import Summits.CriticalPhenomena.PercolationContinuityZ3.Theorems.PercNearOneGluingNoHeavyLowerTailThreePointLBSwitchingClusters
import Literature.Probability.Percolation.DecisionTreeThreeConfig
import Mathlib.Tactic.FinCases
import HarnessLib

/-!
# `NoHeavyLowerTail` (stmt-CriticalPhenomena-4575) — three-point lower bound `3PT-LB = SHK3⁺` by four switchings, II:
# the four switchings `Φ₁ … Φ₄` preserve `μ ⊗ μ ⊗ μ`; box events factorise

Support file (prover prim-cert-2; `--supports stmt-CriticalPhenomena-4575`).  No named facts, no sorries.

The four three-copy switchings of prim-lit-2's proof of `3PT-LB` (PROOF-3PTLB.md), on triples
`x = (X, Y, Z) = (x 0, x 1, x 2)` of configurations `Finset (Sym2 V)`, with `A = cl X a`, `B = cl X b` and
`splice F K₁ K₂ =` (`K₁` on `F`, `K₂` off `F`):
* `Φ₁(X,Y,Z) = (Y_{touch A} X, X_{touch A} Y, Z)` — explore `K_a(X)`, exchange `X ↔ Y` on its pairs;
* `Φ₂(X,Y,Z) = (Z_{touch B} X, Y, X_{touch B} Z)` — explore `K_b(X)`, exchange `X ↔ Z` there;
* `Φ₃(X,Y,Z) = (Y_{touch A} Z_{touch B ∖ touch A} X, X_{touch A} Y, X_{touch B ∖ touch A} Z)`;
* `Φ₄(X,Y,Z) = (Z_{touch B} Y_{touch A ∖ touch B} X, X_{touch A ∖ touch B} Y, X_{touch B} Z)`.
All four are instances of the tree's two-region switching `DecisionTree.splice3 R S` (region `R(x₀)` of copy `0`
to copy `1`, region `S(x₀)` to copy `2`) [GladkovZimin2024, Lemma 4.2 / Thm 4.6, three-copy form;
`DecisionTree.sum_wt3W_comp_splice3`], `Φ₄` after exchanging the roles of copies `1` and `2`; the regions are
self-determined because a cluster is determined by the pairs meeting it (`Gladkov.selfDetermined_touch_cl`).
Hence each `Φᵢ` preserves the triple law: `sum_wt3W_phi1` … `sum_wt3W_phi4`.  Finally `box E₀ E₁ E₂` is the
product event `{x | x 0 ∈ E₀ ∧ x 1 ∈ E₁ ∧ x 2 ∈ E₂}` and `sum_wt3W_ind_box` its factorisation
`E[1_box] = PrW E₀ · PrW E₁ · PrW E₂` (`DTree3.Pr3W_pi`).
-/

noncomputable section

namespace Summit.CriticalPhenomena.PercolationContinuityZ3.Theorems

namespace ThreePointLB

open Finset Literature.Probability.Percolation Literature.Probability.Percolation.DecisionTree
open Literature.Probability.Percolation.Gladkov
open scoped Classical

variable {V : Type*} [Fintype V] [DecidableEq V]

/-! ### The four switchings -/

/-- `Φ₁(X,Y,Z) = (Y on touch A | X, X on touch A | Y, Z)`, `A = cl X a`: explore the cluster of `a` in copy `0`
and exchange copies `0` and `1` on the pairs meeting it. [cite: GladkovZimin2024, Example 4.4 (three-copy form)] -/
def phi1 (a : V) : (Fin 3 → Finset (Sym2 V)) → (Fin 3 → Finset (Sym2 V)) :=
  splice3 (fun K => touch (cl K a)) (fun _ => ∅)

/-- `Φ₂(X,Y,Z) = (Z on touch B | X, Y, X on touch B | Z)`, `B = cl X b`: explore the cluster of `b` in copy `0`
and exchange copies `0` and `2` there. [cite: GladkovZimin2024, Example 4.4 (three-copy form)] -/
def phi2 (b : V) : (Fin 3 → Finset (Sym2 V)) → (Fin 3 → Finset (Sym2 V)) :=
  splice3 (fun _ => ∅) (fun K => touch (cl K b))

/-- `Φ₃(X,Y,Z) = (Y on touch A, Z on touch B ∖ touch A, X elsewhere; X on touch A | Y; X on touch B ∖ touch A | Z)`:
`Φ₁`'s exploration, then explore the cluster of `b` in copy `0` on the not-yet-used pairs and exchange copies
`0` and `2` there. [cite: GladkovZimin2024, proof of Thm. 4.6 (successive explorations; three-copy form)] -/
def phi3 (a b : V) : (Fin 3 → Finset (Sym2 V)) → (Fin 3 → Finset (Sym2 V)) :=
  splice3 (fun K => touch (cl K a)) (fun K => touch (cl K b) \ touch (cl K a))

/-- `Φ₄(X,Y,Z) = (Z on touch B, Y on touch A ∖ touch B, X elsewhere; X on touch A ∖ touch B | Y; X on touch B | Z)`:
the same with the two explorations in the other order (the two-region switching with the roles of copies `1`
and `2` exchanged). [cite: GladkovZimin2024, proof of Thm. 4.6 (successive explorations; three-copy form)] -/
def phi4 (a b : V) (x : Fin 3 → Finset (Sym2 V)) : Fin 3 → Finset (Sym2 V) := fun k =>
  splice3 (fun K => touch (cl K b)) (fun K => touch (cl K a) \ touch (cl K b))
    (fun i => x (Equiv.swap 1 2 i)) (Equiv.swap 1 2 k)

omit [Fintype V] in
/-- `splice ∅ K₁ K₂ = K₂`. [folklore] -/
theorem splice_empty (K₁ K₂ : Finset (Sym2 V)) : splice ∅ K₁ K₂ = K₂ := by
  ext e; simp [mem_splice]

section Outputs

variable (a b : V) (x : Fin 3 → Finset (Sym2 V))

/-- Output `0` of `Φ₁`. [folklore] -/
@[simp] theorem phi1_zero : phi1 a x 0 = splice (touch (cl (x 0) a)) (x 1) (x 0) := by
  rw [phi1, splice3_zero, splice_empty]
/-- Output `1` of `Φ₁`. [folklore] -/
@[simp] theorem phi1_one : phi1 a x 1 = splice (touch (cl (x 0) a)) (x 0) (x 1) := by
  rw [phi1, splice3_one]
/-- Output `2` of `Φ₁`. [folklore] -/
@[simp] theorem phi1_two : phi1 a x 2 = x 2 := by
  rw [phi1, splice3_two, splice_empty]
/-- Output `0` of `Φ₂`. [folklore] -/
@[simp] theorem phi2_zero : phi2 b x 0 = splice (touch (cl (x 0) b)) (x 2) (x 0) := by
  rw [phi2, splice3_zero, splice_empty]
/-- Output `1` of `Φ₂`. [folklore] -/
@[simp] theorem phi2_one : phi2 b x 1 = x 1 := by
  rw [phi2, splice3_one, splice_empty]
/-- Output `2` of `Φ₂`. [folklore] -/
@[simp] theorem phi2_two : phi2 b x 2 = splice (touch (cl (x 0) b)) (x 0) (x 2) := by
  rw [phi2, splice3_two]
/-- Output `0` of `Φ₃`. [folklore] -/
@[simp] theorem phi3_zero : phi3 a b x 0 =
    splice (touch (cl (x 0) a)) (x 1) (splice (touch (cl (x 0) b) \ touch (cl (x 0) a)) (x 2) (x 0)) := by
  rw [phi3, splice3_zero]
/-- Output `1` of `Φ₃`. [folklore] -/
@[simp] theorem phi3_one : phi3 a b x 1 = splice (touch (cl (x 0) a)) (x 0) (x 1) := by
  rw [phi3, splice3_one]
/-- Output `2` of `Φ₃`. [folklore] -/
@[simp] theorem phi3_two : phi3 a b x 2 = splice (touch (cl (x 0) b) \ touch (cl (x 0) a)) (x 0) (x 2) := by
  rw [phi3, splice3_two]

/-- `(1 2)` fixes `0` in `Fin 3`. [folklore] -/
private theorem swap12_0 : (Equiv.swap (1 : Fin 3) 2) 0 = 0 := by decide
/-- `(1 2)` sends `1 ↦ 2` in `Fin 3`. [folklore] -/
private theorem swap12_1 : (Equiv.swap (1 : Fin 3) 2) 1 = 2 := by decide
/-- `(1 2)` sends `2 ↦ 1` in `Fin 3`. [folklore] -/
private theorem swap12_2 : (Equiv.swap (1 : Fin 3) 2) 2 = 1 := by decide

/-- Output `0` of `Φ₄`. [folklore] -/
@[simp] theorem phi4_zero : phi4 a b x 0 =
    splice (touch (cl (x 0) b)) (x 2) (splice (touch (cl (x 0) a) \ touch (cl (x 0) b)) (x 1) (x 0)) := by
  simp only [phi4, swap12_0, splice3_zero, swap12_1, swap12_2]
/-- Output `1` of `Φ₄`. [folklore] -/
@[simp] theorem phi4_one : phi4 a b x 1 = splice (touch (cl (x 0) a) \ touch (cl (x 0) b)) (x 0) (x 1) := by
  simp only [phi4, swap12_1, splice3_two, swap12_0, swap12_2]
/-- Output `2` of `Φ₄`. [folklore] -/
@[simp] theorem phi4_two : phi4 a b x 2 = splice (touch (cl (x 0) b)) (x 0) (x 2) := by
  simp only [phi4, swap12_2, splice3_one, swap12_0, swap12_1]

end Outputs

/-! ### Each switching preserves the triple law -/

section Law

variable (p : Sym2 V → ℝ) (D : Finset (Sym2 V)) (a b : V) (f : (Fin 3 → Finset (Sym2 V)) → ℝ)

/-- The second region of `Φ₃`/`Φ₄` is determined on the union of the two regions. [folklore] -/
theorem touch_sdiff_congr (a b : V) (K K' : Finset (Sym2 V))
    (h : ∀ i ∈ touch (cl K a) ∪ (touch (cl K b) \ touch (cl K a)), (i ∈ K ↔ i ∈ K')) :
    touch (cl K' b) \ touch (cl K' a) = touch (cl K b) \ touch (cl K a) := by
  have ha : cl K' a = cl K a := cl_eq_of_agree fun e he => h e (Finset.mem_union_left _ he)
  have hb : cl K' b = cl K b := by
    refine cl_eq_of_agree fun e he => h e ?_
    by_cases he' : e ∈ touch (cl K a)
    · exact Finset.mem_union_left _ he'
    · exact Finset.mem_union_right _ (Finset.mem_sdiff.2 ⟨he, he'⟩)
  rw [ha, hb]

/-- **`Φ₁` preserves `μ ⊗ μ ⊗ μ`.** [cite: GladkovZimin2024, Lemma 4.2 and Example 4.4] -/
theorem sum_wt3W_phi1 :
    ∑ x ∈ triples D, wt3W D p x * f (phi1 a x) = ∑ x ∈ triples D, wt3W D p x * f x := by
  unfold phi1
  exact sum_wt3W_comp_splice3 p (selfDetermined_touch_cl a) (fun K => Finset.disjoint_empty_left _)
    (fun _ _ _ => rfl) D f

/-- **`Φ₂` preserves `μ ⊗ μ ⊗ μ`.** [cite: GladkovZimin2024, Lemma 4.2 and Example 4.4] -/
theorem sum_wt3W_phi2 :
    ∑ x ∈ triples D, wt3W D p x * f (phi2 b x) = ∑ x ∈ triples D, wt3W D p x * f x := by
  unfold phi2
  refine sum_wt3W_comp_splice3 p (fun _ _ _ => rfl) (fun K => Finset.disjoint_empty_right _)
    (fun K K' h => ?_) D f
  rw [cl_eq_of_agree fun e he => h e (Finset.mem_union_right _ he)]

/-- **`Φ₃` preserves `μ ⊗ μ ⊗ μ`.** [cite: GladkovZimin2024, Lemma 4.2 and proof of Thm. 4.6] -/
theorem sum_wt3W_phi3 :
    ∑ x ∈ triples D, wt3W D p x * f (phi3 a b x) = ∑ x ∈ triples D, wt3W D p x * f x := by
  unfold phi3
  exact sum_wt3W_comp_splice3 p (selfDetermined_touch_cl a) (fun K => Finset.sdiff_disjoint)
    (touch_sdiff_congr a b) D f

/-- **`Φ₄` preserves `μ ⊗ μ ⊗ μ`** (the two-region switching conjugated by the exchange of copies `1, 2`,
which preserves weights). [cite: GladkovZimin2024, Lemma 4.2 and proof of Thm. 4.6] -/
theorem sum_wt3W_phi4 :
    ∑ x ∈ triples D, wt3W D p x * f (phi4 a b x) = ∑ x ∈ triples D, wt3W D p x * f x := by
  set σ : Equiv.Perm (Fin 3) := Equiv.swap 1 2 with hσ
  set R : Finset (Sym2 V) → Finset (Sym2 V) := fun K => touch (cl K b) with hR
  set S : Finset (Sym2 V) → Finset (Sym2 V) := fun K => touch (cl K a) \ touch (cl K b) with hS
  have hphi : ∀ x, phi4 a b x = fun k => splice3 R S (fun i => x (σ i)) (σ k) := fun x => rfl
  calc ∑ x ∈ triples D, wt3W D p x * f (phi4 a b x)
      = ∑ x ∈ triples D, (fun y => wt3W D p y * f (fun k => splice3 R S y (σ k))) (fun i => x (σ i)) := by
        refine Finset.sum_congr rfl fun x _ => ?_
        simp only [hphi, DTree3.wt3W_comp_perm]
    _ = ∑ y ∈ triples D, wt3W D p y * f (fun k => splice3 R S y (σ k)) :=
        DTree3.sum_triples_comp_perm D σ (fun y => wt3W D p y * f (fun k => splice3 R S y (σ k)))
    _ = ∑ y ∈ triples D, wt3W D p y * f (fun k => y (σ k)) :=
        sum_wt3W_comp_splice3 p (selfDetermined_touch_cl b) (fun K => Finset.sdiff_disjoint)
          (touch_sdiff_congr b a) D (fun y => f (fun k => y (σ k)))
    _ = ∑ y ∈ triples D, wt3W D p y * f y := by
        have h := DTree3.sum_triples_comp_perm D σ (fun y => wt3W D p y * f y)
        simpa only [DTree3.wt3W_comp_perm] using h

end Law

/-! ### Box (product) events of the triple space -/

/-- The product event `{x | x 0 ∈ E₀, x 1 ∈ E₁, x 2 ∈ E₂}` of the triple space. [folklore] -/
def box (E₀ E₁ E₂ : Set (Finset (Sym2 V))) : Set (Fin 3 → Finset (Sym2 V)) :=
  {x | x 0 ∈ E₀ ∧ x 1 ∈ E₁ ∧ x 2 ∈ E₂}

omit [Fintype V] [DecidableEq V] in
/-- Membership in `box`. [folklore] -/
@[simp] theorem mem_box {E₀ E₁ E₂ : Set (Finset (Sym2 V))} {x : Fin 3 → Finset (Sym2 V)} :
    x ∈ box E₀ E₁ E₂ ↔ x 0 ∈ E₀ ∧ x 1 ∈ E₁ ∧ x 2 ∈ E₂ := Iff.rfl

omit [Fintype V] in
/-- **Box events factorise**: `Σ_x wt3W x · 1_{box E₀ E₁ E₂}(x) = PrW E₀ · PrW E₁ · PrW E₂`. [folklore] -/
theorem sum_wt3W_ind_box (p : Sym2 V → ℝ) (D : Finset (Sym2 V)) (E₀ E₁ E₂ : Set (Finset (Sym2 V))) :
    ∑ x ∈ triples D, wt3W D p x * ind (box E₀ E₁ E₂) x = PrW D p E₀ * PrW D p E₁ * PrW D p E₂ := by
  have hset : box E₀ E₁ E₂ = {x | ∀ i, x i ∈ (![E₀, E₁, E₂] : Fin 3 → Set (Finset (Sym2 V))) i} := by
    ext x
    simp only [mem_box, Set.mem_setOf_eq, Fin.forall_fin_succ]
    simp
  rw [← Pr3W_eq_sum_ind, hset, DTree3.Pr3W_pi, Fin.prod_univ_three]
  simp

end ThreePointLB

end Summit.CriticalPhenomena.PercolationContinuityZ3.Theorems

end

————————

Description of the task:
From the records above, print exactly the lines that run from the line with "by_cases he' : e ∈ touch (cl K a)" to the line with "(phi4 a b x) = ∑", inclusive.

Response area:
    by_cases he' : e ∈ touch (cl K a)
    · exact Finset.mem_union_left _ he'
    · exact Finset.mem_union_right _ (Finset.mem_sdiff.2 ⟨he, he'⟩)
  rw [ha, hb]

/-- **`Φ₁` preserves `μ ⊗ μ ⊗ μ`.** [cite: GladkovZimin2024, Lemma 4.2 and Example 4.4] -/
theorem sum_wt3W_phi1 :
    ∑ x ∈ triples D, wt3W D p x * f (phi1 a x) = ∑ x ∈ triples D, wt3W D p x * f x := by
  unfold phi1
  exact sum_wt3W_comp_splice3 p (selfDetermined_touch_cl a) (fun K => Finset.disjoint_empty_left _)
    (fun _ _ _ => rfl) D f

/-- **`Φ₂` preserves `μ ⊗ μ ⊗ μ`.** [cite: GladkovZimin2024, Lemma 4.2 and Example 4.4] -/
theorem sum_wt3W_phi2 :
    ∑ x ∈ triples D, wt3W D p x * f (phi2 b x) = ∑ x ∈ triples D, wt3W D p x * f x := by
  unfold phi2
  refine sum_wt3W_comp_splice3 p (fun _ _ _ => rfl) (fun K => Finset.disjoint_empty_right _)
    (fun K K' h => ?_) D f
  rw [cl_eq_of_agree fun e he => h e (Finset.mem_union_right _ he)]

/-- **`Φ₃` preserves `μ ⊗ μ ⊗ μ`.** [cite: GladkovZimin2024, Lemma 4.2 and proof of Thm. 4.6] -/
theorem sum_wt3W_phi3 :
    ∑ x ∈ triples D, wt3W D p x * f (phi3 a b x) = ∑ x ∈ triples D, wt3W D p x * f x := by
  unfold phi3
  exact sum_wt3W_comp_splice3 p (selfDetermined_touch_cl a) (fun K => Finset.sdiff_disjoint)
    (touch_sdiff_congr a b) D f

/-- **`Φ₄` preserves `μ ⊗ μ ⊗ μ`** (the two-region switching conjugated by the exchange of copies `1, 2`,
which preserves weights). [cite: GladkovZimin2024, Lemma 4.2 and proof of Thm. 4.6] -/
theorem sum_wt3W_phi4 :
    ∑ x ∈ triples D, wt3W D p x * f (phi4 a b x) = ∑ x ∈ triples D, wt3W D p x * f x := by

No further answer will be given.